Question : comment sortir la science de ses idées fixes ?

(Jeudi dernier j’entendais qu’il faudrait envisager une 4ème injection. Apparemment, le vaccin ne serait pas efficace plus de 6 mois.)

Rigueur intellectuelle

On entend dire, en Angleterre, que Omicron serait beaucoup moins méchant que Delta. Peut-être une conséquence de la vaccination, ou de systèmes immunitaires qui ont appris de leur expérience. Ce qui paraît possible.

Seulement, on disait aussi que le variant était moins dangereux que ses prédécesseurs lorsqu’il est parti d’Afrique du Sud. Or, elle est peu vaccinée. 

Voilà une illustration (bien pacifique) de la raison qui fait que le débat a été remplacé par le conflit. 

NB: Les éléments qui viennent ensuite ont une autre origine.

/-- **(G2) Covering radius (crude)**: for `0 < a ≤ 1`, `0 < h ≤ 17/20` every point of space is
within `11/5` of a site of an even layer of `hcp(a,h)` (nearest even layer: vertical error `≤ h`;
floor coordinates in the basis `u, v`: horizontal error² `= a²(σ² + στ + τ²) ≤ 3a²`,
`σ, τ ∈ [0,1)`; `3 + (17/20)² < (11/5)²`). [folklore] -/
theorem exactLR_covering {a h : ℝ} (ha0 : 0 < a) (ha₂ : a ≤ 1) (hh0 : 0 < h) (hh₂ : h ≤ 17 / 20)
    (z : EuclideanSpace ℝ (Fin 3)) : ∃ q ∈ hcpStacking a h, dist z q ≤ 11 / 5 := by
  have h3 : (√3 : ℝ) ^ 2 = 3 := Real.sq_sqrt (by norm_num)
  have h3' : (0 : ℝ) < √3 := by positivity
  set t : ℝ := z 1 / (a * √3 / 2) with ht
  set s : ℝ := z 0 / a - t / 2 with hs
  obtain ⟨m, hm1, hm2⟩ : ∃ m : ℤ, (m : ℝ) ≤ z 2 / (2 * h) + 1 / 2 ∧ z 2 / (2 * h) + 1 / 2 < m + 1 :=
    ⟨_, Int.floor_le _, Int.lt_floor_add_one _⟩
  refine ⟨barlowPos a h alternatingHagg (2 * m) ⌊s⌋ ⌊t⌋, ⟨2 * m, ⌊s⌋, ⌊t⌋, rfl⟩, ?_⟩
  have hL : haggLabel alternatingHagg (2 * m) = 0 := haggLabel_alternating_of_even (even_two_mul m)
  have hz0 : z 0 = a * (s + t / 2) := by rw [hs]; field_simp; ring
  have hz1 : z 1 = a * √3 / 2 * t := by rw [ht]; field_simp
  have hd : dist z (barlowPos a h alternatingHagg (2 * m) ⌊s⌋ ⌊t⌋) ^ 2 =
      a ^ 2 * ((s - ⌊s⌋) ^ 2 + (s - ⌊s⌋) * (t - ⌊t⌋) + (t - ⌊t⌋) ^ 2) +
        (z 2 - 2 * m * h) ^ 2 := by
    rw [EuclideanSpace.dist_eq, Real.sq_sqrt (Finset.sum_nonneg fun _ _ => sq_nonneg _),
      Fin.sum_univ_three, Real.dist_eq, Real.dist_eq, Real.dist_eq, sq_abs, sq_abs, sq_abs,
      barlowPos_apply_zero, barlowPos_apply_one, barlowPos_apply_two, hL]
    rw [hz0, hz1]
    push_cast
    linear_combination (a ^ 2 * (t - ⌊t⌋) ^ 2 / 4) * h3
  have hσ0 : 0 ≤ s - ⌊s⌋ := by linarith [Int.floor_le s]
  have hσ1 : s - ⌊s⌋ ≤ 1 := by linarith [Int.lt_floor_add_one s]
  have hτ0 : 0 ≤ t - ⌊t⌋ := by linarith [Int.floor_le t]
  have hτ1 : t - ⌊t⌋ ≤ 1 := by linarith [Int.lt_floor_add_one t]
  have hQ : (s - ⌊s⌋) ^ 2 + (s - ⌊s⌋) * (t - ⌊t⌋) + (t - ⌊t⌋) ^ 2 ≤ 3 := by
    nlinarith [mul_le_mul hσ1 hσ1 hσ0 zero_le_one, mul_le_mul hσ1 hτ1 hτ0 zero_le_one,
      mul_le_mul hτ1 hτ1 hτ0 zero_le_one]
  have hv : (z 2 - 2 * m * h) ^ 2 ≤ h ^ 2 := by
    have h2h : (0 : ℝ) < 2 * h := by positivity
    have e : z 2 / (2 * h) * (2 * h) = z 2 := div_mul_cancel₀ _ h2h.ne'
    have hm1' : (m : ℝ) * (2 * h) ≤ z 2 + h := by nlinarith
    have hm2' : z 2 + h ≤ (m + 1 : ℝ) * (2 * h) := by nlinarith
    apply sq_le_sq' <;> linarith
  have ha3 : a ^ 2 ≤ 1 := by nlinarith
  have hh3 : h ^ 2 ≤ (17 / 20) ^ 2 := pow_le_pow_left₀ hh0.le hh₂ 2
  have hQ0 : 0 ≤ (s - ⌊s⌋) ^ 2 + (s - ⌊s⌋) * (t - ⌊t⌋) + (t - ⌊t⌋) ^ 2 :=
    add_nonneg (add_nonneg (sq_nonneg _) (mul_nonneg hσ0 hτ0)) (sq_nonneg _)
  refine (pow_le_pow_iff_left₀ dist_nonneg (by norm_num : (0 : ℝ) ≤ 11 / 5) two_ne_zero).1 ?_
  rw [hd]
  linarith [mul_le_mul ha3 hQ hQ0 zero_le_one]

/-- **Propagation step.** `P` homogeneous under linear isometries (`P − q = B_q P`) and key-rigid
at radius `5/2`; `X` satisfies the exact radius-`4` local rule modelled on `P` at its points of
norm `≤ R + 6`. If `X` and `A(P)` agree on `B°₄(A q')`, `q ∈ P`, `‖q‖ ≤ R + 6`, `dist q q' ≤ 11/10`,
then they agree on `B°₄(A q)`: the chart `A_x` of `X` at `x = A q` is compared with `A ∘ B_q`
through the linear isometry `g = B_q⁻¹ A⁻¹ A_x`, a symmetry of `P` by key rigidity
(`B̄_{18/5}(A q) ⊆ B°₄(A q')`). Stated for any finite-dimensional real normed space `E`.
[folklore] -/
theorem exactLR_step {E : Type*} [NormedAddCommGroup E] [NormedSpace ℝ E]
    [FiniteDimensional ℝ E] {P X : Set E}
    (hhom : ∀ q ∈ P, ∃ B : E ≃ₗᵢ[ℝ] E, ∀ p, p ∈ P ↔ q + B p ∈ P)
    (hkey : ∀ g : E →ₗᵢ[ℝ] E, (∀ p ∈ P, ‖p‖ ≤ 5 / 2 → g p ∈ P) →
      (∀ p ∈ P, ‖p‖ ≤ 5 / 2 → ∃ q ∈ P, g q = p) → ∀ p, p ∈ P ↔ g p ∈ P)
    {R : ℝ} (hrule : ∀ x ∈ X, ‖x‖ ≤ R + 6 → ∃ A : E →ₗᵢ[ℝ] E,
      (∀ p ∈ P, ‖p‖ ≤ 4 → x + A p ∈ X) ∧ (∀ y ∈ X, dist y x < 4 → ∃ p ∈ P, y = x + A p))
    (A : E →ₗᵢ[ℝ] E) {q q' : E} (hq : q ∈ P) (hqR : ‖q‖ ≤ R + 6) (hqq' : dist q q' ≤ 11 / 10)
    (hC : ∀ y, dist y (A q') < 4 → (y ∈ X ↔ ∃ p ∈ P, y = A p)) :
    ∀ y, dist y (A q) < 4 → (y ∈ X ↔ ∃ p ∈ P, y = A p) := by
  have hxq' : dist (A q) (A q') < 4 := by rw [A.dist_map]; linarith
  have hxR : ‖A q‖ ≤ R + 6 := by rwa [A.norm_map]
  obtain ⟨Ax, hAx1, hAx2⟩ := hrule (A q) ((hC (A q) hxq').2 ⟨q, hq, rfl⟩) hxR
  obtain ⟨B, hB⟩ := hhom q hq
  set Ae : E ≃ₗᵢ[ℝ] E := A.toLinearIsometryEquiv rfl with hAe
  have hAe_apply : ∀ z, Ae z = A z := fun z => rfl
  set g : E →ₗᵢ[ℝ] E := (B.symm.toLinearIsometry.comp Ae.symm.toLinearIsometry).comp Ax with hg
  have hg_apply : ∀ p, g p = B.symm (Ae.symm (Ax p)) := fun p => rfl
  have hABg : ∀ p, A (B (g p)) = Ax p := fun p => by
    rw [hg_apply, B.apply_symm_apply, ← hAe_apply, Ae.apply_symm_apply]
  have hg1 : ∀ p ∈ P, ‖p‖ ≤ 5 / 2 → g p ∈ P := by
    intro p hp hp52
    have h2 : dist (A q + Ax p) (A q') < 4 := by
      have := dist_triangle (A q + Ax p) (A q) (A q')
      rw [dist_self_add_left, Ax.norm_map, A.dist_map] at this
      linarith
    obtain ⟨p'', hp'', he⟩ := (hC _ h2).1 (hAx1 p hp (by linarith))
    have hAxp : Ax p = A (p'' - q) := by rw [map_sub, ← he, add_sub_cancel_left]
    have hgp : g p = B.symm (p'' - q) := by
      rw [hg_apply, hAxp, ← hAe_apply, Ae.symm_apply_apply]
    rw [hB, hgp, B.apply_symm_apply, add_sub_cancel]
    exact hp''
  have hg2 : ∀ p ∈ P, ‖p‖ ≤ 5 / 2 → ∃ p₀ ∈ P, g p₀ = p := by
    intro p hp hp52
    have h2 : dist (A (q + B p)) (A q') < 4 := by
      have := dist_triangle (q + B p) q q'
      rw [dist_self_add_left, B.norm_map] at this
      rw [A.dist_map]
      linarith
    have h4 : dist (A (q + B p)) (A q) < 4 := by
      rw [A.dist_map, dist_self_add_left, B.norm_map]; linarith
    obtain ⟨p'', hp'', he⟩ := hAx2 _ ((hC _ h2).2 ⟨_, (hB p).1 hp, rfl⟩) h4
    refine ⟨p'', hp'', ?_⟩
    have hAxp : Ax p'' = A (B p) := by rw [map_add] at he; exact (add_left_cancel he).symm
    rw [hg_apply, hAxp, ← hAe_apply, Ae.symm_apply_apply, B.symm_apply_apply]
  have hgP : ∀ p, p ∈ P ↔ g p ∈ P := hkey g hg1 hg2
  intro y hy
  constructor
  · intro hyX
    obtain ⟨p, hp, rfl⟩ := hAx2 y hyX hy
    refine ⟨q + B (g p), (hB _).1 ((hgP p).1 hp), ?_⟩
    rw [map_add, hABg]
  · rintro ⟨p', hp', rfl⟩
    have hp'' : B.symm (p' - q) ∈ P := by rw [hB, B.apply_symm_apply, add_sub_cancel]; exact hp'
    set Axe : E ≃ₗᵢ[ℝ] E := Ax.toLinearIsometryEquiv rfl with hAxe
    have hAxp : Ax (Axe.symm (A (p' - q))) = A (p' - q) := Axe.apply_symm_apply _
    have hgp : g (Axe.symm (A (p' - q))) = B.symm (p' - q) := by
      rw [hg_apply, hAxp, ← hAe_apply, Ae.symm_apply_apply]
    have hpP : Axe.symm (A (p' - q)) ∈ P := by rw [hgP, hgp]; exact hp''
    have hpn : ‖Axe.symm (A (p' - q))‖ ≤ 4 := by
      rw [← Ax.norm_map, hAxp, A.norm_map, ← dist_eq_norm, ← A.dist_map]
      exact hy.le
    have := hAx1 _ hpP hpn
    rwa [hAxp, map_sub, add_sub_cancel] at this

/-- **Propagation to all sites of norm `≤ R + 6`**, by induction on `⌈5‖q‖²⌉` along neighbour
steps of length `≤ 11/10` lowering `‖·‖²` by `≥ 1/5` (`hdesc`), starting from the chart `A` at
`0 ∈ X` (`hA1`, `hA2`: the local rule at `0`). [folklore] -/
theorem exactLR_propagate {E : Type*} [NormedAddCommGroup E] [NormedSpace ℝ E]
    [FiniteDimensional ℝ E] {P X : Set E}
    (hhom : ∀ q ∈ P, ∃ B : E ≃ₗᵢ[ℝ] E, ∀ p, p ∈ P ↔ q + B p ∈ P)
    (hkey : ∀ g : E →ₗᵢ[ℝ] E, (∀ p ∈ P, ‖p‖ ≤ 5 / 2 → g p ∈ P) →
      (∀ p ∈ P, ‖p‖ ≤ 5 / 2 → ∃ q ∈ P, g q = p) → ∀ p, p ∈ P ↔ g p ∈ P)
    {R : ℝ} (hrule : ∀ x ∈ X, ‖x‖ ≤ R + 6 → ∃ A : E →ₗᵢ[ℝ] E,
      (∀ p ∈ P, ‖p‖ ≤ 4 → x + A p ∈ X) ∧ (∀ y ∈ X, dist y x < 4 → ∃ p ∈ P, y = x + A p))
    (hdesc : ∀ q ∈ P, q ≠ 0 → ∃ q' ∈ P, dist q q' ≤ 11 / 10 ∧ ‖q'‖ ^ 2 ≤ ‖q‖ ^ 2 - 1 / 5)
    (A : E →ₗᵢ[ℝ] E) (hA1 : ∀ p ∈ P, ‖p‖ ≤ 4 → (0 : E) + A p ∈ X)
    (hA2 : ∀ y ∈ X, dist y (0 : E) < 4 → ∃ p ∈ P, y = (0 : E) + A p) :
    ∀ q ∈ P, ‖q‖ ≤ R + 6 → ∀ y, dist y (A q) < 4 → (y ∈ X ↔ ∃ p ∈ P, y = A p) := by
  have hC0 : ∀ y, dist y (A 0) < 4 → (y ∈ X ↔ ∃ p ∈ P, y = A p) := by
    intro y hy
    rw [map_zero] at hy
    refine ⟨fun hyX => ?_, ?_⟩
    · obtain ⟨p, hp, rfl⟩ := hA2 y hyX hy
      exact ⟨p, hp, zero_add _⟩
    · rintro ⟨p, hp, rfl⟩
      have hp4 : ‖p‖ ≤ 4 := by rw [← A.norm_map, ← dist_zero_right]; exact hy.le
      simpa only [zero_add] using hA1 p hp hp4
  suffices H : ∀ m : ℕ, ∀ q ∈ P, ‖q‖ ≤ R + 6 → ‖q‖ ^ 2 ≤ m / 5 →
      ∀ y, dist y (A q) < 4 → (y ∈ X ↔ ∃ p ∈ P, y = A p) by
    intro q hq hqR
    exact H ⌈5 * ‖q‖ ^ 2⌉₊ q hq hqR (by have := Nat.le_ceil (5 * ‖q‖ ^ 2); linarith)
  intro m
  induction m with
  | zero =>
    intro q _ _ hq0
    obtain rfl : q = 0 := norm_eq_zero.1 (by nlinarith [norm_nonneg q])
    exact hC0
  | succ m ih =>
    intro q hq hqR hqm
    by_cases hq0 : q = 0
    · subst hq0; exact hC0
    obtain ⟨q', hq', hd, hn⟩ := hdesc q hq hq0
    have hle : ‖q'‖ ≤ ‖q‖ :=
      (pow_le_pow_iff_left₀ (norm_nonneg _) (norm_nonneg _) two_ne_zero).1 (by linarith)
    push_cast at hqm
    exact exactLR_step hhom hkey hrule A hq hqR hd (ih q' hq' (by linarith) (by linarith))

/-- **Stub E — exact local rules imply a global chart** (line `vanishing-excess-truss-rigidity`,
crux `CoarseGrains`). For `(a,h)` in the box `47/50 ≤ a ≤ 1`, `39/50·a ≤ h ≤ 17/20·a`, given key
rigidity of `P = hcp(a,h)` at radius `5/2` (as a hypothesis): if a set `X ∋ 0` satisfies the EXACT
radius-`4` local rule modelled on `P` at every `x ∈ X` with `‖x‖ ≤ R + 6`, then one linear
isometry (the chart at `0`) charts `X` on `B̄_{R+1}` two-way (`exactLR_propagate` + homogeneity,
descent and covering of hcp). [folklore] -/
theorem stub_exactLocalRules :
    ∀ (a h : ℝ) (ha : a ≠ 0) (hh : h ≠ 0), 47 / 50 ≤ a → a ≤ 1 → 39 / 50 * a ≤ h → h ≤ 17 / 20 * a →
    (∀ g : EuclideanSpace ℝ (Fin 3) →ₗᵢ[ℝ] EuclideanSpace ℝ (Fin 3),
      (∀ p ∈ (hcpPeriodicConfiguration ha hh).points, ‖p‖ ≤ 5 / 2 →
        g p ∈ (hcpPeriodicConfiguration ha hh).points) →
      (∀ p ∈ (hcpPeriodicConfiguration ha hh).points, ‖p‖ ≤ 5 / 2 →
        ∃ q ∈ (hcpPeriodicConfiguration ha hh).points, g q = p) →
      ∀ p, p ∈ (hcpPeriodicConfiguration ha hh).points ↔
        g p ∈ (hcpPeriodicConfiguration ha hh).points) →
    ∀ R : ℝ, 0 < R → ∀ X : Set (EuclideanSpace ℝ (Fin 3)), (0 : EuclideanSpace ℝ (Fin 3)) ∈ X →
      (∀ x ∈ X, ‖x‖ ≤ R + 6 → ∃ A : EuclideanSpace ℝ (Fin 3) →ₗᵢ[ℝ] EuclideanSpace ℝ (Fin 3),
        (∀ p ∈ (hcpPeriodicConfiguration ha hh).points, ‖p‖ ≤ 4 → x + A p ∈ X) ∧
        (∀ y ∈ X, dist y x < 4 → ∃ p ∈ (hcpPeriodicConfiguration ha hh).points, y = x + A p)) →
      ∃ A : EuclideanSpace ℝ (Fin 3) →ₗᵢ[ℝ] EuclideanSpace ℝ (Fin 3),
        (∀ p ∈ (hcpPeriodicConfiguration ha hh).points, ‖p‖ ≤ R + 1 → A p ∈ X) ∧
        (∀ y ∈ X, ‖y‖ ≤ R + 1 → ∃ p ∈ (hcpPeriodicConfiguration ha hh).points, y = A p) := by
  intro a h ha hh ha₁ ha₂ hh₁ hh₂ hkey R hR X hX0 hrule
  have hP := hcpPeriodicConfiguration_points ha hh
  obtain ⟨A, hA1, hA2⟩ := hrule 0 hX0 (by rw [norm_zero]; linarith)
  have hdesc : ∀ q ∈ (hcpPeriodicConfiguration ha hh).points, q ≠ 0 →
      ∃ q' ∈ (hcpPeriodicConfiguration ha hh).points,
        dist q q' ≤ 11 / 10 ∧ ‖q'‖ ^ 2 ≤ ‖q‖ ^ 2 - 1 / 5 := by
    rw [hP]; exact fun q hq hq0 => exactLR_descent ha₁ ha₂ hh₁ hh₂ hq hq0
  have hall := exactLR_propagate (fun q hq => hcpPeriodicConfiguration_homogeneous a h ha hh hq)
    hkey hrule hdesc A hA1 hA2
  refine ⟨A, fun p hp hpR => ?_, fun y hy hyR => ?_⟩
  · exact (hall p hp (by linarith) (A p) (by rw [dist_self]; norm_num)).2 ⟨p, hp, rfl⟩
  · set Ae := A.toLinearIsometryEquiv rfl with hAe
    obtain ⟨q, hq, hzq⟩ :=
      exactLR_covering (h := h) (by linarith) ha₂ (by linarith) (by linarith) (Ae.symm y)
    rw [← hP] at hq
    have hyq : dist y (A q) ≤ 11 / 5 := by rwa [← Ae.dist_map, Ae.apply_symm_apply] at hzq
    have hqR : ‖q‖ ≤ R + 6 := by
      have := norm_le_insert' (A q) y
      rw [← dist_eq_norm, dist_comm, A.norm_map] at this
      linarith
    exact (hall q hq hqR y (by linarith)).1 hy

end Summit.AtomisticToContinuum.Crystallization.Theorems.ExcessDecayLiouvilleCoarseGrains

end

L’idée selon laquelle il y a des vérités évidentes s’est imposée. Du coup, celui qui en doute est un arriéré. Or, ce qu’est arrivée à penser la science est que le mieux que l’on puisse faire est de produire des théories « falsifiables » (en anglais), c’est à dire qui soient capables de donner des prévisions que l’on puisse tester, et qui soient susceptibles d’être contredites par l’expérience. L’exemple type est celui de l’équivalent entre masse et énergie prévu par Einstein, qui a pour conséquence que la lumière doit être courbée par la gravitation. Ce qui se vérifie. 

Sciences et lettres

Il y a quelque chose d’insupportable dans les sciences humaines. C’est leur prétention à singer la physique. Leurs articles se veulent « scientifiques ». Ils sont truffés de références « scientifiques ». Toutes prétendant avoir découvert des lois de la nature. 

Ce type de « science » a envahi le monde. L’université produit des masses de ce qu’on aurait nommé jadis des « littéraires ». La société ne laisse aux réels esprits scientifiques, qui n’ont pas choisi d’eux mêmes quelque voie « littéraire » vers la fortune et la gloire, des lots de consolation, des postes de chef, pour lesquels ils ne sont pas faits. Gâchis complet. 

Le propre de la science c’est la prévision « falsifiable » (en anglais). Ce dont est incapable la science humaine. Avec les travaux de Tversky et Kahneman, sur les biais cognitifs, il semblait qu’il y ait une exception. Mais, depuis, on a compris que ces expériences étaient des prévisions auto réalisatrices : les conditions de ces expériences ne se présentent pas dans la nature. Une manipulation de plus ?

Une bonne nouvelle, tout de même : la méthode scientifique, bien comprise, a un potentiel inexploité.